Work to complete: Would you output the entries below only from the line containing "import Summits.Ventures.PercRepro2.CovFourTerm" through the line containing "holds on every", exactly as they stand and with both ends included?

Given entries:
--------------------------------
import Summits.QuantumFields.BalabanUV.Beta.D1BFx.NeedleProjLetters
import Summits.QuantumFields.BalabanUV.Beta.D1BFx.RankOneBubbleJets
import Summits.QuantumFields.BalabanUV.Beta.D1BFx.NeedleGhostBubble2Row

/-!
# `BalabanUV.Beta.D1BFx.NeedleColumnLetters` — road «BF-x» for binder row D1, slot (K), END row `hGrp gN`, «GN-N LETTERS (column side)»: THE SCALAR LETTERS OF THE
# COMBINED COLUMN `C_u(q) = cQ·Σ_{z∈B(blk u)} Pgt z q − kerP q (blk u)` OF THE NEEDLE ⊗ COLUMN PIECE AGAINST THE GLUON LEG — the point value
# `|(Ga ∇C_u)(x,α)| ≤ kN·(|cQ|·cPPs + cPs)·n·e^{−δ₂·dist(blk x, blk u)}` (block mass `C·n²` × `|∇C_u| ≤ C₀∕n` = `n¹`, an3-g57 §3′ (4): «`(Ga∇C)(u′,μ) ≤ S′_C·kn² = k·n`»),
# and the two decaying pairings `|⟨Ga ∇C_u, ∇_row P(p,·)⟩| ≤ kNP·(…)·e^{−δ₃·dist(blk u, blk p)}`, `|⟨∇C_u, Ga ∇_col P(·,q)⟩| ≤ kCP·(…)·e^{−δ₃·dist(blk u, blk q)}` (both n⁰),
# modulo [B5, Prop. 1.2] ∧ [B5, (1.126)–(1.127)] BY NAME

HONEST DEPENDENCY (cell records, verbatim): «continuum YM on T⁴ ⇐ BetaPertH ∧ nine spine estimates (0/9 proved); BetaPertH ⇐ (D1) ∧ (D4) ∧
CAP+tail; G-an2-4 gates asym, D1 and NE2/3/4.»  HONEST FRAMING (cell contract, verbatim): «discharging `BetaPertH` makes Bałaban's UV stability
UNCONDITIONAL — a real constructive-QFT result; it is NOT the continuum limit and NOT the Clay problem.»  THIS MODULE DISCHARGES NOTHING of the
wall: [folklore] lattice bookkeeping BY NAME over the owner's (L1)-MASS `GluonLegBlockMass.exists_sum_B_sum_abs_Ga_le`, kC `NeedleProjLetters.exists_applyK_colGrad_le`,
gan24-leaf-05's `ProjectorColumnSharp.abs_combinedColumn_diff_le_sup` and `ProjectorSupNorm.abs_Pgt_diff_le_sup`, the block tools `NeedleRowLetters.tsum_eq_tsum_blocks`,
`RProjector.abs_tsum_le_latticeConst`, `B6QGQDecay237.card_B`.  No `def`, no `def … : Prop`, nothing cited, 0 sorry; printed statements are HYPOTHESES by name.
Root-level binders hW ∕ hR-sockets ∕ hSX-socket ∕ D1Tel ∕ D1Rep — 0 discharged; (K) NOT closed; NOT D1, NOT `BetaPertH`, NOT continuum, NOT Clay.

ABSOLUTE RULE (cell charter, verbatim): «No internally-minted statement may enter as a cited fact. Every hypothesis is either kernel-proved in
this package or a verbatim quotation of a PUBLISHED theorem with page reference. The manuscript(s) under audit are NOT citable for their own
disputed steps — they are the thing under adjudication; programme-internal (2001/route/tribunal) claims are never citable.»

WHY (owner claim table «GN-CELLS» v0.2 + «GN-NDL-SHAPE» `NeedleNdlShape.bubble_ndl_dJetSw` (p263835): the `ndl ⊗ proj` word is
`[⟨∇ρ, Ga c′⟩·(Ga∇C)(u′,κ′) − (∇ρ Ga)(u′,κ′)·⟨Ga∇C, r′⟩] − [⟨∇C, Ga c′⟩·(Ga∇ρ)(u′,κ′) − (∇C Ga)(u′,κ′)·⟨Ga∇ρ, r′⟩]`; this file bounds the three shapes in which the
COLUMN factor `C_u` meets the leg, each with its block decay from the needle's block `blk u` — the decay the (1.22) sum of the cell consumes).  `C_u` is written INLINE.

CONTENT (`a > 0`, `n ≥ 1`).
* §1 [folklore] `applyKT_eq_applyK_of_symm` (for the symmetric leg: `applyKT ψ (Ga n a) = applyK (Ga n a) ψ`), `abs_gradC_le` (the `∇C_u` letter at the common rate `δ_C := min δ_PP δ_P`).
* §2 [folklore] **`exists_applyK_gradC_le`** (kN: `≤ kN·(|cQ|·cPPs 4 a + cPs 4 a)·n·e^{−δ₂·dist(blk x, blk u)}`).
* §3 [folklore] **`exists_pairing_applyK_gradC_rowGrad_le`** (kNP: n⁰ with decay `dist(blk u, blk p)`), **`exists_pairing_gradC_applyK_colGrad_le`** (kCP: n⁰ with decay `dist(blk u, blk q)`).
NOT HERE (honest): the needle-potential side (ρ_u = `ndlRow`) — next file; any cell.
Unit `b2b-balaban-beta-d1-p2` (gen 10), road «BF-x» OWNER; `LEAVES-BFx.md` row (N) «GN-N LETTERS».
-/

namespace Summit.QuantumFields.BalabanUV.Beta.D1BFx.NeedleColumnLetters

open Finset Real
open scoped BigOperators
open Literature.MathematicalPhysics.QuantumFieldTheory.Balaban1983to89
open Literature.MathematicalPhysics.QuantumFieldTheory.Balaban1983to89.Beta
open B12Sec2to5 (l1 l1_nonneg)
open B4Sect5Proof (latticeConst latticeConst_nonneg)
open B6QGQLower276 (X e blk B mem_B)
open B6QGQDecay237 (card_B)
open ExpKernelCalculus (Site MKer Decays summable_exp_shift)
open DyadicShell (Pt supNorm)
open AffineAveraging (unitVec)
open VectorTailsLoc (fam kfam)
open Summit.QuantumFields.BalabanUV.Beta.TameKernelCalculus (Spr)
open Summit.QuantumFields.BalabanUV.Beta.D1BFx.RProjector (Pgt kerP Pgt_symm abs_tsum_le_latticeConst deltaPP deltaP deltaPP_pos deltaP_pos)
open Summit.QuantumFields.BalabanUV.Beta.D1BFx.ProjectorSupNorm (cPPs cPs cPPs_nonneg cPs_nonneg abs_Pgt_diff_le_sup)
open Summit.QuantumFields.BalabanUV.Beta.D1BFx.ProjectorColumnSharp (abs_combinedColumn_diff_le_sup)
open Summit.QuantumFields.BalabanUV.Beta.D1BFx.NeedleRowLetters (tsum_eq_tsum_blocks)
open Summit.QuantumFields.BalabanUV.Beta.D1BFx.GluonLeg (Ga Ga_apply Ga_symm)
open Summit.QuantumFields.BalabanUV.Beta.D1BFx.GluonLegTails (spr_Ga_of_prop12)
open Summit.QuantumFields.BalabanUV.Beta.D1BFx.GhostLeg (cast_pred_add_one)
open Summit.QuantumFields.BalabanUV.Beta.D1BFx.FrozenLegTails (nOf MOf hn1)
open Summit.QuantumFields.BalabanUV.Beta.D1BFx.GluonLegBlockMass (exists_sum_B_sum_abs_Ga_le)
open Summit.QuantumFields.BalabanUV.Beta.D1BFx.RankOneBubble (applyK applyKT pairing applyK_apply applyKT_apply pairing_def pairing_comm)
open Summit.QuantumFields.BalabanUV.Beta.D1BFx.RankOneBubbleJets (grad grad_apply colGrad rowGrad)
open Summit.QuantumFields.BalabanUV.Beta.D1BFx.NeedleProjLetters (exists_applyK_colGrad_le exp_blocks_le unitVec_eq_e')

noncomputable section

variable (a : ℝ) (ha : 0 < a)

/-! ## §1 Symmetry of the leg action; the `∇C_u` letter at one rate -/

/-- [folklore] **FOR THE SYMMETRIC LEG THE RIGHT ACTION IS THE LEFT ACTION**: `applyKT ψ (Ga n a) = applyK (Ga n a) ψ` (`Ga_symm`). -/
theorem applyKT_eq_applyK_of_symm (ha : 0 < a) (n : ℕ) [NeZero n] (ψ : Site 4 → Fin 4 → ℝ) : applyKT ψ (Ga n a) = applyK (Ga n a) ψ := by
  funext z β
  rw [applyKT_apply, applyK_apply]
  refine tsum_congr fun y => Finset.sum_congr rfl fun α _ => ?_
  rw [Ga_symm n a NeZero.one_le ha y z α β]; ring

/-- [folklore] **THE `∇C_u` LETTER AT THE COMMON RATE** `δ_C := min δ_PP δ_P`: `|C_u(q + e_μ) − C_u(q)| ≤ (|cQ|·cPPs + cPs)∕n · e^{−δ_C·dist(blk u, blk q)}`. -/
theorem abs_gradC_le (ha : 0 < a) (n : ℕ) [NeZero n] (cQ : ℝ) (u q : Pt) (μ : Fin 4) :
    |grad (fun q => cQ * (∑ z ∈ B (n - 1) (blk (n - 1) u), Pgt n a z q () ()) - kerP (d := 4) (n - 1) a q (blk (n - 1) u)) q μ|
      ≤ (|cQ| * cPPs 4 a + cPs 4 a) / (n : ℝ) * Real.exp (-(min (deltaPP 4 a) (deltaP 4 a) * dist (blk (n - 1) u) (blk (n - 1) q))) := by
  have hn : (0 : ℝ) < n := by exact_mod_cast Nat.pos_of_ne_zero (NeZero.ne n)
  have h := abs_combinedColumn_diff_le_sup n ha cQ q (blk (n - 1) u) μ () ()
  rw [grad_apply, unitVec_eq_e']
  refine h.trans ?_
  have hd : 0 ≤ dist (blk (n - 1) u) (blk (n - 1) q) := dist_nonneg
  have e1 : Real.exp (-(deltaPP 4 a * dist (blk (n - 1) u) (blk (n - 1) q))) ≤ Real.exp (-(min (deltaPP 4 a) (deltaP 4 a) * dist (blk (n - 1) u) (blk (n - 1) q))) :=
    Real.exp_le_exp.2 (by nlinarith [min_le_left (deltaPP 4 a) (deltaP 4 a)])
  have e2 : Real.exp (-(deltaP 4 a * dist (blk (n - 1) q) (blk (n - 1) u))) ≤ Real.exp (-(min (deltaPP 4 a) (deltaP 4 a) * dist (blk (n - 1) u) (blk (n - 1) q))) := by
    rw [dist_comm]; exact Real.exp_le_exp.2 (by nlinarith [min_le_right (deltaPP 4 a) (deltaP 4 a)])
  have hc1 : 0 ≤ |cQ| * (cPPs 4 a / (n : ℝ)) := by have := cPPs_nonneg 4 ha; positivity
  have hc2 : 0 ≤ cPs 4 a / (n : ℝ) := by have := cPs_nonneg 4 ha; positivity
  calc |cQ| * (cPPs 4 a / (n : ℝ) * Real.exp (-(deltaPP 4 a * dist (blk (n - 1) u) (blk (n - 1) q))))
        + cPs 4 a / (n : ℝ) * Real.exp (-(deltaP 4 a * dist (blk (n - 1) q) (blk (n - 1) u)))
      ≤ |cQ| * (cPPs 4 a / (n : ℝ)) * Real.exp (-(min (deltaPP 4 a) (deltaP 4 a) * dist (blk (n - 1) u) (blk (n - 1) q)))
        + cPs 4 a / (n : ℝ) * Real.exp (-(min (deltaPP 4 a) (deltaP 4 a) * dist (blk (n - 1) u) (blk (n - 1) q))) := by
        rw [← mul_assoc]; exact add_le_add (mul_le_mul_of_nonneg_left e1 hc1) (mul_le_mul_of_nonneg_left e2 hc2)
    _ = _ := by field_simp

/-! ## §2 (kN) The point value of `Ga` on the column gradient -/

/-- [folklore] **(kN) `|(Ga ∇C_u)(x,α)| ≤ kN·(|cQ|·cPPs + cPs)·n·e^{−δ₂·dist(blk x, blk u)}`**, modulo [B5, Prop. 1.2] ∧ [B5, (1.126)–(1.127)] BY NAME — one `kN ≥ 0`,
`δ₂ > 0` for every `n ≥ 1`, `cQ`, `u`, `x`, `α` (block mass `C₁n²e^{−δ₁d}` of the leg × `|∇C_u| ≤ C₀∕n·e^{−δ_C d}` × the coarse triangle; power `n² · n⁻¹ = n`). -/
theorem exists_applyK_gradC_le (h12 : B5.Prop12Printed (fam nOf hn1 MOf a ha)) (h126 : B5.Kernel126_127Printed (kfam nOf MOf)) :
    ∃ kN δ₂ : ℝ, 0 < δ₂ ∧ 0 ≤ kN ∧ ∀ (n : ℕ) [NeZero n] (cQ : ℝ) (u x : Pt) (α : Fin 4),
      |applyK (Ga n a) (grad (fun q => cQ * (∑ z ∈ B (n - 1) (blk (n - 1) u), Pgt n a z q () ()) - kerP (d := 4) (n - 1) a q (blk (n - 1) u))) x α|
        ≤ kN * (|cQ| * cPPs 4 a + cPs 4 a) * (n : ℝ) * Real.exp (-(δ₂ * dist (blk (n - 1) x) (blk (n - 1) u))) := by
  obtain ⟨C₁, δ₁, hδ₁, hC₁, hmass⟩ := exists_sum_B_sum_abs_Ga_le a ha h12 h126
  have hPP := deltaPP_pos 4 ha; have hP := deltaP_pos 4 ha
  set δC := min (deltaPP 4 a) (deltaP 4 a) with hδC
  have hδC0 : 0 < δC := lt_min hPP hP
  refine ⟨C₁ * latticeConst 4 (δ₁ / 2), min δ₁ δC / 2, half_pos (lt_min hδ₁ hδC0),
    by have := latticeConst_nonneg 4 (half_pos hδ₁).le; positivity, fun n _ cQ u x α => ?_⟩
  have hn : (0 : ℝ) < n := by exact_mod_cast Nat.pos_of_ne_zero (NeZero.ne n)
  set m : ℕ := n - 1 with hm
  set C₀ : ℝ := |cQ| * cPPs 4 a + cPs 4 a with hC₀
  have hC₀0 : 0 ≤ C₀ := by have := cPPs_nonneg 4 ha; have := cPs_nonneg 4 ha; positivity
  set gC : Site 4 → Fin 4 → ℝ := grad (fun q => cQ * (∑ z ∈ B m (blk m u), Pgt n a z q () ()) - kerP (d := 4) m a q (blk m u)) with hgC
  set F : Pt → ℝ := fun y => ∑ β : Fin 4, Ga n a x y α β * gC y β with hF
  have happ : applyK (Ga n a) gC x α = ∑' y, F y := rfl
  have hG : ∀ (y : Pt) (β : Fin 4), |gC y β| ≤ C₀ / (n : ℝ) * Real.exp (-(δC * dist (blk m u) (blk m y))) := fun y β => abs_gradC_le a ha n cQ u y β
  have hG' : ∀ (y : Pt) (β : Fin 4), |gC y β| ≤ C₀ / (n : ℝ) := fun y β =>
    (hG y β).trans (mul_le_of_le_one_right (by positivity) (by
      rw [Real.exp_le_one_iff]; have : 0 ≤ δC * dist (blk m u) (blk m y) := by positivity
      linarith))
  have hFle : ∀ y, |F y| ≤ (∑ β : Fin 4, |Ga n a x y α β|) * (C₀ / (n : ℝ) * Real.exp (-(δC * dist (blk m u) (blk m y)))) := by
    intro y
    calc |F y| ≤ ∑ β : Fin 4, |Ga n a x y α β * gC y β| := Finset.abs_sum_le_sum_abs _ _
      _ ≤ ∑ β : Fin 4, |Ga n a x y α β| * (C₀ / (n : ℝ) * Real.exp (-(δC * dist (blk m u) (blk m y)))) :=
          Finset.sum_le_sum fun β _ => by rw [abs_mul]; exact mul_le_mul_of_nonneg_left (hG y β) (abs_nonneg _)
      _ = _ := by rw [Finset.sum_mul]
  have hsum : Summable F := by
    obtain ⟨C, δ, hδ, hGa⟩ := spr_Ga_of_prop12 (a := a) (ha := ha) h12 h126 n
    have hC0 : 0 ≤ C := hGa.nonneg α
    refine Summable.of_norm_bounded (g := fun y => ∑ _β : Fin 4, C * Real.exp (-δ * l1 (x - y)) * (C₀ / (n : ℝ))) ?_ fun y => ?_
    · exact summable_sum fun β _ => ((summable_exp_shift hδ x).mul_left C).mul_right _
    · rw [Real.norm_eq_abs]
      refine (Finset.abs_sum_le_sum_abs _ _).trans (Finset.sum_le_sum fun β _ => ?_)
      rw [abs_mul]
      exact mul_le_mul (hGa x y α β) (hG' y β) (abs_nonneg _) (by positivity)
  rw [happ, tsum_eq_tsum_blocks m hsum]
  set M : ℝ := C₁ * C₀ * (n : ℝ) * Real.exp (-(min δ₁ δC / 2 * dist (blk m x) (blk m u))) with hM
  have hM0 : 0 ≤ M := by positivity
  have hblk : ∀ w' : X 4, |∑ y ∈ B m w', F y| ≤ M * Real.exp (-(δ₁ / 2 * dist (blk m x) w')) := by
    intro w'
    have h1 : |∑ y ∈ B m w', F y| ≤ (∑ y ∈ B m w', ∑ β : Fin 4, |Ga n a x y α β|) * (C₀ / (n : ℝ) * Real.exp (-(δC * dist (blk m u) w'))) := by
      calc |∑ y ∈ B m w', F y| ≤ ∑ y ∈ B m w', |F y| := Finset.abs_sum_le_sum_abs _ _
        _ ≤ ∑ y ∈ B m w', (∑ β : Fin 4, |Ga n a x y α β|) * (C₀ / (n : ℝ) * Real.exp (-(δC * dist (blk m u) w'))) :=
            Finset.sum_le_sum fun y hy => by have h := hFle y; rwa [mem_B.1 hy] at h
        _ = _ := by rw [Finset.sum_mul]
    have h2 := hmass n x w' α
    have hd1 : 0 ≤ dist (blk m x) w' := dist_nonneg
    have hd2 : 0 ≤ dist w' (blk m u) := dist_nonneg
    have htri : dist (blk m x) (blk m u) ≤ dist (blk m x) w' + dist w' (blk m u) := dist_triangle _ _ _
    have hexp := exp_blocks_le hδ₁.le hδC0.le hd1 hd2 htri
    rw [dist_comm (blk m u) w'] at h1
    calc |∑ y ∈ B m w', F y|
        ≤ (C₁ * (n : ℝ) ^ 2 * Real.exp (-(δ₁ * dist (blk m x) w'))) * (C₀ / (n : ℝ) * Real.exp (-(δC * dist w' (blk m u)))) :=
          h1.trans (mul_le_mul_of_nonneg_right h2 (by positivity))
      _ = C₁ * C₀ * (n : ℝ) * (Real.exp (-(δ₁ * dist (blk m x) w')) * Real.exp (-(δC * dist w' (blk m u)))) := by field_simp
      _ ≤ C₁ * C₀ * (n : ℝ) * (Real.exp (-(min δ₁ δC / 2 * dist (blk m x) (blk m u))) * Real.exp (-(δ₁ / 2 * dist (blk m x) w'))) :=
          mul_le_mul_of_nonneg_left hexp (by positivity)
      _ = M * Real.exp (-(δ₁ / 2 * dist (blk m x) w')) := by rw [hM]; ring
  refine (abs_tsum_le_latticeConst (half_pos hδ₁) hM0 (blk m x) hblk).trans (le_of_eq ?_)
  rw [hM, hC₀]; ring
import Mathlib
import Summits.Ventures.PercRepro2.HCov
import Summits.Ventures.PercRepro2.BHKOutside
import Summits.Ventures.PercRepro2.ISplit
import Summits.Ventures.PercRepro2.CovFourTerm
import Summits.Ventures.PercRepro2.FirstOrderTerms
import Summits.Ventures.PercRepro2.PendantK1

/-!
# `(K1)` is a theorem (blind cell PercRepro2, p5 g22; `proofs/P5-OEDGE.md` §28 addendum 1, `S4-HARDSTEP.md` v95)

The first half of the pendant-root condition `(K)` of §27 addendum 3 (`2′PROOT ⟸ (HCOV) ∧ (K)`),

  `(K1)`: `D · C(γ) ≥ Q · D₀ · (γ − γ₀) · P(PD, b ∈ C₂)`, cleared **`Q·(D₀·D_o − D·D_o⁰)·P(PD, b ∈ C₂) ≤ D · Cc`**,

holds on every instance: `PendantK1.K1_of_T_dominates_PD` (the ratio argument through `Cc ≥ 0`, `Cfo ≥ 0`
and Harris) applied with the domination `P(b ∈ C₂ | T) ≥ P(b ∈ C₂ | PD)`, which is proved here inline
(it is `PendantDomination.T_bH_dominates_PD`; re-derived in this file so that the composition does not
wait for that module's object file): with `R = {a₁ ↮ a₂, a₃} = PD ⊔ T`, the events `a₃ ∈ C₂` and `b ∈ C₂`
are increasing events of the cluster of `a₂` off `C₁`, positively correlated conditionally on `R`
(`bhk_two_outside_avoid`, `s = a₁`, `u = v = a₂`, `X = {a₂, a₃}`):
`P(R, a₃ ∈ C₂) · P(R, b ∈ C₂) ≤ P(R, a₃ ∈ C₂, b ∈ C₂) · P(R)`, i.e. `P(T) · P(R, b ∈ C₂) ≤ P(T, b ∈ C₂) · P(R)`.
What remains of `(K)` is its second half `(K2)` together with the surplus of `(K1)`: in the regime `γ > γ₀`
this is `W ≥ 0`, in the regime `γ ≤ γ₀` it is `D·Φ/D₀ ≥ (γ₀ − γ)·W`.
-/

namespace Summit.Ventures.PercRepro2

open UnionCluster

namespace CovForm

namespace FirstOrder

variable {V : Type*} {E : Type*} [Fintype E] [DecidableEq E] [Fintype V] [DecidableEq V]
  {R : Type*} [Field R] [LinearOrder R] [IsStrictOrderedRing R]

/-- **`(K1)` unconditionally**: `Q · (D₀ · D_o − D · D_o⁰) · P(PD, b ∈ C₂) ≤ D · Cc` on every instance. -/
theorem K1 (p : E → R) (hp : IsProbVec p) (ends : E → Sym2 V) (o a₁ a₂ a₃ b : V) :
    prob p (avoidAll ends a₂ {a₁}) *
        (D0 p ends a₁ a₃ * Do p ends o a₁ a₂ a₃ - prob p (PDEvent ends a₁ a₂ a₃) * Do0 p ends o a₁ a₃) *
        prob p (PDEvent ends a₁ a₂ a₃ ∩ connEvent ends a₂ b) ≤
      prob p (PDEvent ends a₁ a₂ a₃) * FourTerm.Cc p ends o a₁ a₂ a₃ b := by
  classical
  apply K1_of_T_dominates_PD p hp ends o a₁ a₂ a₃ b
  -- the domination `P(T) · P(PD, b ∈ C₂) ≤ P(PD) · P(T, b ∈ C₂)`
  have e1 : clusterInEvent ends a₂ {W | a₃ ∈ W} ∩ avoidAll ends a₁ {a₂, a₃} = TEvent ends a₁ a₂ a₃ := by
    ext ω
    simp only [TEvent, Set.mem_inter_iff, Set.mem_compl_iff, mem_connEvent, mem_clusterInEvent,
      Set.mem_setOf_eq, mem_cluster, mem_avoidAll, Finset.mem_insert, Finset.mem_singleton,
      forall_eq_or_imp, forall_eq]
    constructor
    · rintro ⟨h23, h12, _⟩
      exact ⟨fun h21 => h12 (conn_symm h21), h23⟩
    · rintro ⟨h21, h23⟩
      exact ⟨h23, fun h12 => h21 (conn_symm h12),
        fun h13 => h21 (conn_symm (conn_trans h13 (conn_symm h23)))⟩
  have e2 : clusterInEvent ends a₂ {W | a₃ ∈ W} ∩ clusterInEvent ends a₂ {W | b ∈ W} ∩
      avoidAll ends a₁ {a₂, a₃} = TEvent ends a₁ a₂ a₃ ∩ connEvent ends a₂ b := by
    rw [Set.inter_assoc, Set.inter_comm (clusterInEvent ends a₂ {W | b ∈ W}), ← Set.inter_assoc, e1,
      ← connEvent_eq_clusterInEvent]
  have h := bhk_two_outside_avoid p hp ends a₁ a₂ a₂ ({a₂, a₃} : Finset V)
    (isUpperSet_mem_setOf a₃) (isUpperSet_mem_setOf b)
  have hins : insert a₂ ({a₂, a₃} : Finset V) = {a₂, a₃} :=
    Finset.insert_eq_of_mem (Finset.mem_insert_self a₂ {a₃})
  rw [hins, hins, e1, e2, ← connEvent_eq_clusterInEvent ends a₂ b] at h
  have hR := ISplit.prob_PD_add_T p ends a₁ a₂ a₃ Set.univ
  simp only [Set.inter_univ] at hR
  have hb := ISplit.prob_PD_add_T p ends a₁ a₂ a₃ (connEvent ends a₂ b)
  rw [Set.inter_comm (connEvent ends a₂ b), ← hb, ← hR] at h
  nlinarith [h]

end FirstOrder

end CovForm

end Summit.Ventures.PercRepro2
--------------------------------
Result for this exercise:
import Summits.Ventures.PercRepro2.CovFourTerm
import Summits.Ventures.PercRepro2.FirstOrderTerms
import Summits.Ventures.PercRepro2.PendantK1

/-!
# `(K1)` is a theorem (blind cell PercRepro2, p5 g22; `proofs/P5-OEDGE.md` §28 addendum 1, `S4-HARDSTEP.md` v95)

The first half of the pendant-root condition `(K)` of §27 addendum 3 (`2′PROOT ⟸ (HCOV) ∧ (K)`),

  `(K1)`: `D · C(γ) ≥ Q · D₀ · (γ − γ₀) · P(PD, b ∈ C₂)`, cleared **`Q·(D₀·D_o − D·D_o⁰)·P(PD, b ∈ C₂) ≤ D · Cc`**,

holds on every instance: `PendantK1.K1_of_T_dominates_PD` (the ratio argument through `Cc ≥ 0`, `Cfo ≥ 0`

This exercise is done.